/-- **Weak solvability of an `L²`-coercive Schrödinger equation on a closed manifold.** Let
`(M, h)` be a closed Riemannian manifold, `V, f` continuous, and suppose the quadratic form of
`−Δ_h + V` is coercive on `C¹(M)`: `c ∫ u² dV_h ≤ ∫ (h⁻¹(du, du) + V u²) dV_h` with `c > 0`. Then
there is `U ∈ L²(M, dV_h)` with `∫ U (Δ_h ζ − V ζ) dV_h = −∫ f ζ dV_h` for every `ζ ∈ C²(M)`,
i.e. a distributional solution of `−Δ_h U + V U = f`. Proof: the Lax–Milgram / Riesz theorem
(`exists_cauchySeq_tendsto_of_coercive`, Gilbarg–Trudinger 2001, Thm. 5.8) on the completion of
`C²(M)` for the inner product `⟨φ, ψ⟩ = ∫ (h⁻¹(dφ, dψ) + V φ ψ) dV_h` (positive definite by
coercivity), the functional `ψ ↦ ∫ f ψ dV_h` being bounded through `L²`; the minimizing Cauchy
sequence converges in `L²` and Green's identity `∫ h⁻¹(dv, dζ) dV_h = −∫ v Δ_h ζ dV_h`
(`integral_mul_dalembertian_eq_neg_integral_innerDual`) gives the distributional equation.
(Gilbarg–Trudinger 2001, Thm. 5.8 and §8.2, Thm. 8.3, on a closed manifold.)
[cite: GilbargTrudinger2001, Thm. 5.8 and Thm. 8.3] -/
theorem exists_veryWeakSolution_schrodinger_of_coercive {V f : M → ℝ} (hV : Continuous V)
    (hf : Continuous f) {c : ℝ} (hc : 0 < c)
    (hcoer : ∀ u : M → ℝ, ContMDiff (𝓡 m) 𝓘(ℝ, ℝ) 1 u →
      c * ∫ x, u x ^ 2 ∂riemannianMeasure h ≤
        ∫ x, ((ofRiemannian h).gradSq u x + V x * u x ^ 2) ∂riemannianMeasure h) :
    ∃ U : M → ℝ, MemLp U 2 (riemannianMeasure h) ∧
      ∀ ζ : M → ℝ, ContMDiff (𝓡 m) 𝓘(ℝ, ℝ) 2 ζ →
        ∫ x, U x * ((ofRiemannian h).dalembertian ζ x - V x * ζ x) ∂riemannianMeasure h =
          ∫ x, (-f x) * ζ x ∂riemannianMeasure h := by
  classical
  set g := ofRiemannian h with hg_def
  set μ : Measure M := riemannianMeasure h with hμ
  haveI : IsFiniteMeasure μ := isFiniteMeasure_riemannianMeasure h
  haveI : μ.IsOpenPosMeasure := isOpenPosMeasure_riemannianMeasure h
  have hcs : ∀ F : M → ℝ, HasCompactSupport F := fun F ↦
    IsCompact.of_isClosed_subset isCompact_univ (isClosed_tsupport F) (subset_univ _)
  /- the pairing `P u w = ∫ (h⁻¹(du, dw) + V u w) dV` -/
  obtain ⟨P, hP⟩ : ∃ P : (M → ℝ) → (M → ℝ) → ℝ, ∀ u w, P u w =
      ∫ x, (g.innerDual x (mvfderiv (𝓡 m) u x).toLinearMap (mvfderiv (𝓡 m) w x).toLinearMap
        + V x * u x * w x) ∂μ := ⟨_, fun _ _ ↦ rfl⟩
  have hIcont : ∀ {u w : M → ℝ}, ContMDiff (𝓡 m) 𝓘(ℝ, ℝ) 1 u → ContMDiff (𝓡 m) 𝓘(ℝ, ℝ) 1 w →
      Continuous fun x ↦ g.innerDual x (mvfderiv (𝓡 m) u x).toLinearMap
        (mvfderiv (𝓡 m) w x).toLinearMap := fun hu hw ↦ continuous_innerDual_mvfderiv g hu hw
  have hIint : ∀ {u w : M → ℝ}, ContMDiff (𝓡 m) 𝓘(ℝ, ℝ) 1 u → ContMDiff (𝓡 m) 𝓘(ℝ, ℝ) 1 w →
      Integrable (fun x ↦ g.innerDual x (mvfderiv (𝓡 m) u x).toLinearMap
        (mvfderiv (𝓡 m) w x).toLinearMap) μ := fun hu hw ↦
    integrable_of_continuous h (hIcont hu hw)
  have hPint : ∀ {u w : M → ℝ}, ContMDiff (𝓡 m) 𝓘(ℝ, ℝ) 1 u → ContMDiff (𝓡 m) 𝓘(ℝ, ℝ) 1 w →
      Integrable (fun x ↦ g.innerDual x (mvfderiv (𝓡 m) u x).toLinearMap
        (mvfderiv (𝓡 m) w x).toLinearMap + V x * u x * w x) μ := fun hu hw ↦
    integrable_of_continuous h ((hIcont hu hw).add ((hV.mul hu.continuous).mul hw.continuous))
  have hPcomm : ∀ u w, P u w = P w u := fun u w ↦ by
    rw [hP, hP]
    refine integral_congr_ae (Eventually.of_forall fun x ↦ ?_)
    simp only
    rw [g.innerDual_comm x]
    ring
  have hPadd : ∀ {u v w : M → ℝ}, ContMDiff (𝓡 m) 𝓘(ℝ, ℝ) 1 u → ContMDiff (𝓡 m) 𝓘(ℝ, ℝ) 1 v →
      ContMDiff (𝓡 m) 𝓘(ℝ, ℝ) 1 w → P (u + v) w = P u w + P v w := by
    intro u v w hu hv hw
    rw [hP, hP, hP, ← integral_add (hPint hu hw) (hPint hv hw)]
    refine integral_congr_ae (Eventually.of_forall fun x ↦ ?_)
    simp only [Pi.add_apply]
    rw [mvfderiv_add ((hu x).mdifferentiableAt one_ne_zero) ((hv x).mdifferentiableAt one_ne_zero)]
    simp only [ContinuousLinearMap.toLinearMap_add, PseudoRiemannianMetric.innerDual,
      LinearMap.add_apply]
    ring
  have hPsmul : ∀ {u w : M → ℝ} (a : ℝ), ContMDiff (𝓡 m) 𝓘(ℝ, ℝ) 1 u →
      P (a • u) w = a * P u w := by
    intro u w a hu
    rw [hP, hP, ← integral_const_mul]
    refine integral_congr_ae (Eventually.of_forall fun x ↦ ?_)
    have hd : mvfderiv (𝓡 m) (a • u) x = a • mvfderiv (𝓡 m) u x := by
      ext v
      simp [mvfderiv, const_smul_mfderiv ((hu x).mdifferentiableAt one_ne_zero) a]
      rfl
    simp only [Pi.smul_apply, smul_eq_mul, hd, ContinuousLinearMap.toLinearMap_smul,
      PseudoRiemannianMetric.innerDual, LinearMap.smul_apply]
    ring
  have hPcoer : ∀ {u : M → ℝ}, ContMDiff (𝓡 m) 𝓘(ℝ, ℝ) 1 u → c * ∫ x, u x ^ 2 ∂μ ≤ P u u := by
    intro u hu
    rw [hP]
    have h1 := hcoer u hu
    have heq : ∫ x, (g.gradSq u x + V x * u x ^ 2) ∂μ = ∫ x, (g.innerDual x
        (mvfderiv (𝓡 m) u x).toLinearMap (mvfderiv (𝓡 m) u x).toLinearMap + V x * u x * u x) ∂μ := by
      refine integral_congr_ae (Eventually.of_forall fun x ↦ ?_)
      simp only [PseudoRiemannianMetric.gradSq]
      ring
    rw [← heq]
    exact h1
  have hsq_int : ∀ {u : M → ℝ}, Continuous u → Integrable (fun x ↦ u x ^ 2) μ := fun hu ↦
    integrable_of_continuous h (hu.pow 2)
  /- the test space `W = C²(M)` -/
  obtain ⟨W, hW⟩ : ∃ W : Submodule ℝ (ContMDiffMap (𝓡 m) 𝓘(ℝ, ℝ) M ℝ 2),
      ∀ φ : ContMDiffMap (𝓡 m) 𝓘(ℝ, ℝ) M ℝ 2, φ ∈ W := ⟨⊤, fun _ ↦ trivial⟩
  obtain ⟨ev, hev⟩ : ∃ ev : W → M → ℝ, ∀ φ, ev φ = ⇑(φ : ContMDiffMap (𝓡 m) 𝓘(ℝ, ℝ) M ℝ 2) :=
    ⟨_, fun _ ↦ rfl⟩
  have hev2 : ∀ φ : W, ContMDiff (𝓡 m) 𝓘(ℝ, ℝ) 2 (ev φ) := fun φ ↦ by
    rw [hev]; exact (φ : ContMDiffMap (𝓡 m) 𝓘(ℝ, ℝ) M ℝ 2).contMDiff
  have hev1 : ∀ φ : W, ContMDiff (𝓡 m) 𝓘(ℝ, ℝ) 1 (ev φ) := fun φ ↦ (hev2 φ).of_le one_le_two
  have hevcont : ∀ φ : W, Continuous (ev φ) := fun φ ↦ (hev2 φ).continuous
  have hev_add : ∀ φ ψ : W, ev (φ + ψ) = ev φ + ev ψ := fun φ ψ ↦ by rw [hev, hev, hev]; rfl
  have hev_smul : ∀ (a : ℝ) (φ : W), ev (a • φ) = a • ev φ := fun a φ ↦ by rw [hev, hev]; rfl
  have hev_sub : ∀ φ ψ : W, ev (φ - ψ) = ev φ - ev ψ := fun φ ψ ↦ by rw [hev, hev, hev]; rfl
  have hev_zero : ev 0 = 0 := by rw [hev]; rfl
  have hev_inj : ∀ φ ψ : W, ev φ = ev ψ → φ = ψ := fun φ ψ hφψ ↦ by
    rw [hev, hev] at hφψ
    exact Subtype.ext (DFunLike.coe_injective hφψ)
  have hev_mk : ∀ ζ : M → ℝ, ContMDiff (𝓡 m) 𝓘(ℝ, ℝ) 2 ζ → ∃ φ : W, ev φ = ζ := fun ζ hζ ↦
    ⟨⟨⟨ζ, hζ⟩, hW _⟩, by rw [hev]; rfl⟩
  /- the energy inner product on `W` -/
  have hip_def : ∀ φ : W, P (ev φ) (ev φ) = 0 → φ = 0 := by
    intro φ h0
    have h1 : c * ∫ x, ev φ x ^ 2 ∂μ ≤ 0 := by rw [← h0]; exact hPcoer (hev1 φ)
    have h2 : ∫ x, ev φ x ^ 2 ∂μ ≤ 0 := by
      by_contra hlt
      linarith [mul_pos hc (not_le.1 hlt)]
    have h3 : ∫ x, ev φ x ^ 2 ∂μ = 0 := le_antisymm h2 (integral_nonneg fun x ↦ sq_nonneg _)
    have hae := (integral_eq_zero_iff_of_nonneg (fun x ↦ sq_nonneg _) (hsq_int (hevcont φ))).1 h3
    have hfun : (fun x ↦ ev φ x ^ 2) = fun _ ↦ (0 : ℝ) :=
      (Continuous.ae_eq_iff_eq μ ((hevcont φ).pow 2) continuous_const).1 hae
    apply hev_inj
    rw [hev_zero]
    funext x
    have hx := congr_fun hfun x
    simpa using hx
  obtain ⟨core, hcore⟩ : ∃ core : InnerProductSpace.Core ℝ W,
      ∀ φ ψ, core.inner φ ψ = P (ev φ) (ev ψ) :=
    ⟨{ inner := fun φ ψ ↦ P (ev φ) (ev ψ)
       conj_inner_symm := fun φ ψ ↦ by simp [hPcomm (ev φ) (ev ψ)]
       re_inner_nonneg := fun φ ↦ by
         have h1 := hPcoer (hev1 φ)
         have h2 : 0 ≤ ∫ x, ev φ x ^ 2 ∂μ := integral_nonneg fun x ↦ sq_nonneg _
         simpa using h1.trans' (by positivity)
       add_left := fun φ ψ χ ↦ by
         rw [hev_add]; exact hPadd (hev1 φ) (hev1 ψ) (hev1 χ)
       smul_left := fun φ ψ r ↦ by
         simpa [hev_smul] using hPsmul r (hev1 φ) (w := ev ψ)
       definite := hip_def }, fun _ _ ↦ rfl⟩
  letI i1 : NormedAddCommGroup W := @InnerProductSpace.Core.toNormedAddCommGroup ℝ W _ _ _ core
  letI i2 : InnerProductSpace ℝ W := InnerProductSpace.ofCore core.toCore
  have hinner : ∀ φ ψ : W, ⟪φ, ψ⟫ = P (ev φ) (ev ψ) := fun φ ψ ↦ hcore φ ψ
  have hnormsq : ∀ φ : W, ‖φ‖ ^ 2 = P (ev φ) (ev φ) := fun φ ↦ by
    rw [← real_inner_self_eq_norm_sq, hinner]
  have hL2le : ∀ φ : W, ∫ x, ev φ x ^ 2 ∂μ ≤ c⁻¹ * ‖φ‖ ^ 2 := fun φ ↦ by
    rw [hnormsq, le_inv_mul_iff₀ hc]
    exact hPcoer (hev1 φ)
  /- `L²` -/
  have hmemc : ∀ {F : M → ℝ}, Continuous F → MemLp F 2 μ := fun {F} hF ↦
    hF.memLp_of_hasCompactSupport (hcs F)
  have hpair : ∀ {F G : M → ℝ} (hF : Continuous F) (hG : Continuous G),
      ⟪(hmemc hF).toLp F, (hmemc hG).toLp G⟫ = ∫ x, F x * G x ∂μ := by
    intro F G hF hG
    rw [MeasureTheory.L2.inner_def]
    refine integral_congr_ae ?_
    filter_upwards [(hmemc hF).coeFn_toLp, (hmemc hG).coeFn_toLp] with x hx hy
    rw [hx, hy]
    simp [mul_comm]
  have hpairU : ∀ (U : Lp ℝ 2 μ) {G : M → ℝ} (hG : Continuous G),
      ⟪U, (hmemc hG).toLp G⟫ = ∫ x, U x * G x ∂μ := by
    intro U G hG
    rw [MeasureTheory.L2.inner_def]
    refine integral_congr_ae ?_
    filter_upwards [(hmemc hG).coeFn_toLp] with x hx
    rw [hx]
    simp [mul_comm]
  obtain ⟨T, hT⟩ : ∃ T : W → Lp ℝ 2 μ, ∀ φ, T φ = (hmemc (hevcont φ)).toLp (ev φ) := ⟨_, fun _ ↦ rfl⟩
  have hTsub : ∀ φ ψ : W, T φ - T ψ = T (φ - ψ) := by
    intro φ ψ
    rw [hT, hT, hT, ← MemLp.toLp_sub (hmemc (hevcont φ)) (hmemc (hevcont ψ))]
    exact MemLp.toLp_congr _ _ (by rw [hev_sub])
  have hTnormsq : ∀ φ : W, ‖T φ‖ ^ 2 = ∫ x, ev φ x ^ 2 ∂μ := fun φ ↦ by
    rw [← real_inner_self_eq_norm_sq, hT, hpair (hevcont φ) (hevcont φ)]
    refine integral_congr_ae (Eventually.of_forall fun x ↦ ?_)
    simp only
    ring
  have hTle : ∀ φ : W, ‖T φ‖ ≤ Real.sqrt c⁻¹ * ‖φ‖ := fun φ ↦ by
    rw [← Real.sqrt_sq (norm_nonneg (T φ)), ← Real.sqrt_sq (norm_nonneg φ), ← Real.sqrt_mul
      (inv_nonneg.2 hc.le)]
    exact Real.sqrt_le_sqrt ((hTnormsq φ).le.trans (hL2le φ))
  /- the bilinear form and the functional -/
  have hBex : ∃ B₀ : W →L[ℝ] W →L[ℝ] ℝ, ∀ φ ψ, B₀ φ ψ = ⟪φ, ψ⟫ := by
    refine ⟨LinearMap.mkContinuous₂ (LinearMap.mk₂ ℝ (fun φ ψ ↦ ⟪φ, ψ⟫) ?_ ?_ ?_ ?_) 1 ?_,
      fun φ ψ ↦ rfl⟩
    · intro φ ψ χ; exact inner_add_left _ _ _
    · intro a φ χ; exact real_inner_smul_left _ _ _
    · intro φ ψ χ; exact inner_add_right _ _ _
    · intro a φ χ; exact real_inner_smul_right _ _ _
    · intro φ ψ
      rw [one_mul]
      exact norm_inner_le_norm φ ψ
  obtain ⟨B₀, hB₀⟩ := hBex
  set Cf : ℝ := ‖(hmemc hf).toLp f‖ * Real.sqrt c⁻¹ with hCf
  have hℓ_bound : ∀ ψ : W, |∫ x, f x * ev ψ x ∂μ| ≤ Cf * ‖ψ‖ := by
    intro ψ
    rw [← hpair hf (hevcont ψ), ← hT]
    calc |⟪(hmemc hf).toLp f, T ψ⟫| ≤ ‖(hmemc hf).toLp f‖ * ‖T ψ‖ := abs_real_inner_le_norm _ _
      _ ≤ ‖(hmemc hf).toLp f‖ * (Real.sqrt c⁻¹ * ‖ψ‖) :=
          mul_le_mul_of_nonneg_left (hTle ψ) (norm_nonneg _)
      _ = Cf * ‖ψ‖ := by rw [hCf]; ring
  have hℓ_int : ∀ ψ : W, Integrable (fun x ↦ f x * ev ψ x) μ := fun ψ ↦
    integrable_of_continuous h (hf.mul (hevcont ψ))
  have hℓex : ∃ ℓ₀ : W →L[ℝ] ℝ, ∀ ψ, ℓ₀ ψ = ∫ x, f x * ev ψ x ∂μ := by
    refine ⟨LinearMap.mkContinuous
      { toFun := fun ψ ↦ ∫ x, f x * ev ψ x ∂μ
        map_add' := ?_
        map_smul' := ?_ } Cf ?_, fun ψ ↦ rfl⟩
    · intro φ ψ
      rw [hev_add, ← integral_add (hℓ_int φ) (hℓ_int ψ)]
      refine integral_congr_ae (Eventually.of_forall fun x ↦ ?_)
      simp only [Pi.add_apply]; ring
    · intro a ψ
      simp only [RingHom.id_apply, smul_eq_mul]
      rw [hev_smul, ← integral_const_mul]
      refine integral_congr_ae (Eventually.of_forall fun x ↦ ?_)
      simp only [Pi.smul_apply, smul_eq_mul]; ring
    · intro ψ
      simp only [LinearMap.coe_mk, AddHom.coe_mk, Real.norm_eq_abs]
      exact hℓ_bound ψ
  obtain ⟨ℓ₀, hℓ₀⟩ := hℓex
  /- coercivity (with constant `1`) and Lax–Milgram -/
  have hcoerB : ∀ φ : W, (1 : ℝ) * ‖φ‖ ^ 2 ≤ B₀ φ φ := fun φ ↦ by
    rw [hB₀, real_inner_self_eq_norm_sq, one_mul]
  obtain ⟨v, hvC, hvB, -, -, -⟩ := exists_cauchySeq_tendsto_of_coercive B₀ ℓ₀ one_pos hcoerB
  /- passage to `L²` -/
  have hsc : 0 ≤ Real.sqrt c⁻¹ := Real.sqrt_nonneg _
  have hTC : CauchySeq fun n ↦ T (v n) := by
    rw [Metric.cauchySeq_iff] at hvC ⊢
    intro ε hε
    obtain ⟨N₀, hN₀⟩ := hvC (ε / (Real.sqrt c⁻¹ + 1)) (by positivity)
    refine ⟨N₀, fun k hk l hl ↦ ?_⟩
    have hkl := hN₀ k hk l hl
    rw [dist_eq_norm] at hkl ⊢
    rw [hTsub]
    calc ‖T (v k - v l)‖ ≤ Real.sqrt c⁻¹ * ‖v k - v l‖ := hTle _
      _ ≤ Real.sqrt c⁻¹ * (ε / (Real.sqrt c⁻¹ + 1)) := mul_le_mul_of_nonneg_left hkl.le hsc
      _ < ε := by
          rw [mul_div_assoc', div_lt_iff₀ (by positivity)]
          nlinarith
  obtain ⟨U, hU⟩ := cauchySeq_tendsto_of_complete hTC
  refine ⟨U, Lp.memLp U, ?_⟩
  /- the distributional identity -/
  intro ζ hζ
  obtain ⟨φζ, hφζ⟩ := hev_mk ζ hζ
  have hζ1 : ContMDiff (𝓡 m) 𝓘(ℝ, ℝ) 1 ζ := hζ.of_le one_le_two
  have hζcont : Continuous ζ := hζ.continuous
  have hΔc : Continuous (g.dalembertian ζ) := continuous_dalembertian g hζ
  -- the test integrand `χ = V ζ − Δ ζ`
  obtain ⟨χ, hχ⟩ : ∃ χ : M → ℝ, χ = fun x ↦ V x * ζ x - g.dalembertian ζ x := ⟨_, rfl⟩
  have hχc : Continuous χ := by rw [hχ]; exact (hV.mul hζcont).sub hΔc
  -- `B₀ (v n) φζ = ⟪T (v n), T χ⟫`
  have hBχ : ∀ n, B₀ (v n) φζ = ⟪T (v n), (hmemc hχc).toLp χ⟫ := by
    intro n
    have hGreen := integral_mul_dalembertian_eq_neg_integral_innerDual h (hev1 (v n)) hζ
    rw [hT, hpair (hevcont (v n)) hχc, hB₀, hinner, hP, hφζ]
    have hi1 : Integrable (fun x ↦ ev (v n) x * g.dalembertian ζ x) μ :=
      integrable_of_continuous h ((hevcont (v n)).mul hΔc)
    have hi2 : Integrable (fun x ↦ V x * ev (v n) x * ζ x) μ :=
      integrable_of_continuous h ((hV.mul (hevcont (v n))).mul hζcont)
    have hI : ∫ x, g.innerDual x (mvfderiv (𝓡 m) (ev (v n)) x).toLinearMap
        (mvfderiv (𝓡 m) ζ x).toLinearMap ∂μ = -∫ x, ev (v n) x * g.dalembertian ζ x ∂μ := by
      rw [hGreen, neg_neg]
    have hχint : ∫ x, ev (v n) x * χ x ∂μ =
        ∫ x, (V x * ev (v n) x * ζ x - ev (v n) x * g.dalembertian ζ x) ∂μ :=
      integral_congr_ae (Eventually.of_forall fun x ↦ by rw [hχ]; simp only; ring)
    rw [hχint, integral_sub hi2 hi1, integral_add (hIint (hev1 (v n)) hζ1) hi2, hI]
    ring
  have hlim1 : Tendsto (fun n ↦ B₀ (v n) φζ) atTop (𝓝 ⟪U, (hmemc hχc).toLp χ⟫) := by
    simp_rw [hBχ]
    exact hU.inner tendsto_const_nhds
  have hlim2 : Tendsto (fun n ↦ B₀ (v n) φζ) atTop (𝓝 (ℓ₀ φζ)) := hvB φζ
  have heq : ⟪U, (hmemc hχc).toLp χ⟫ = ∫ x, f x * ζ x ∂μ := by
    rw [tendsto_nhds_unique hlim1 hlim2, hℓ₀, hφζ]
  rw [hpairU U hχc] at heq
  calc ∫ x, U x * (g.dalembertian ζ x - V x * ζ x) ∂μ = ∫ x, -(U x * χ x) ∂μ :=
        integral_congr_ae (Eventually.of_forall fun x ↦ by rw [hχ]; simp only; ring)
    _ = ∫ x, (-f x) * ζ x ∂μ := by
        rw [integral_neg, heq, ← integral_neg]
        exact integral_congr_ae (Eventually.of_forall fun x ↦ by ring)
******************************
▸ **TASK DETAILS**
The lines you need are those with the word "manifold"; list them from the entries.

▸ **ANSWER TO THE PROBLEM**
/-- **Weak solvability of an `L²`-coercive Schrödinger equation on a closed manifold.** Let
`(M, h)` be a closed Riemannian manifold, `V, f` continuous, and suppose the quadratic form of
(Gilbarg–Trudinger 2001, Thm. 5.8 and §8.2, Thm. 8.3, on a closed manifold.)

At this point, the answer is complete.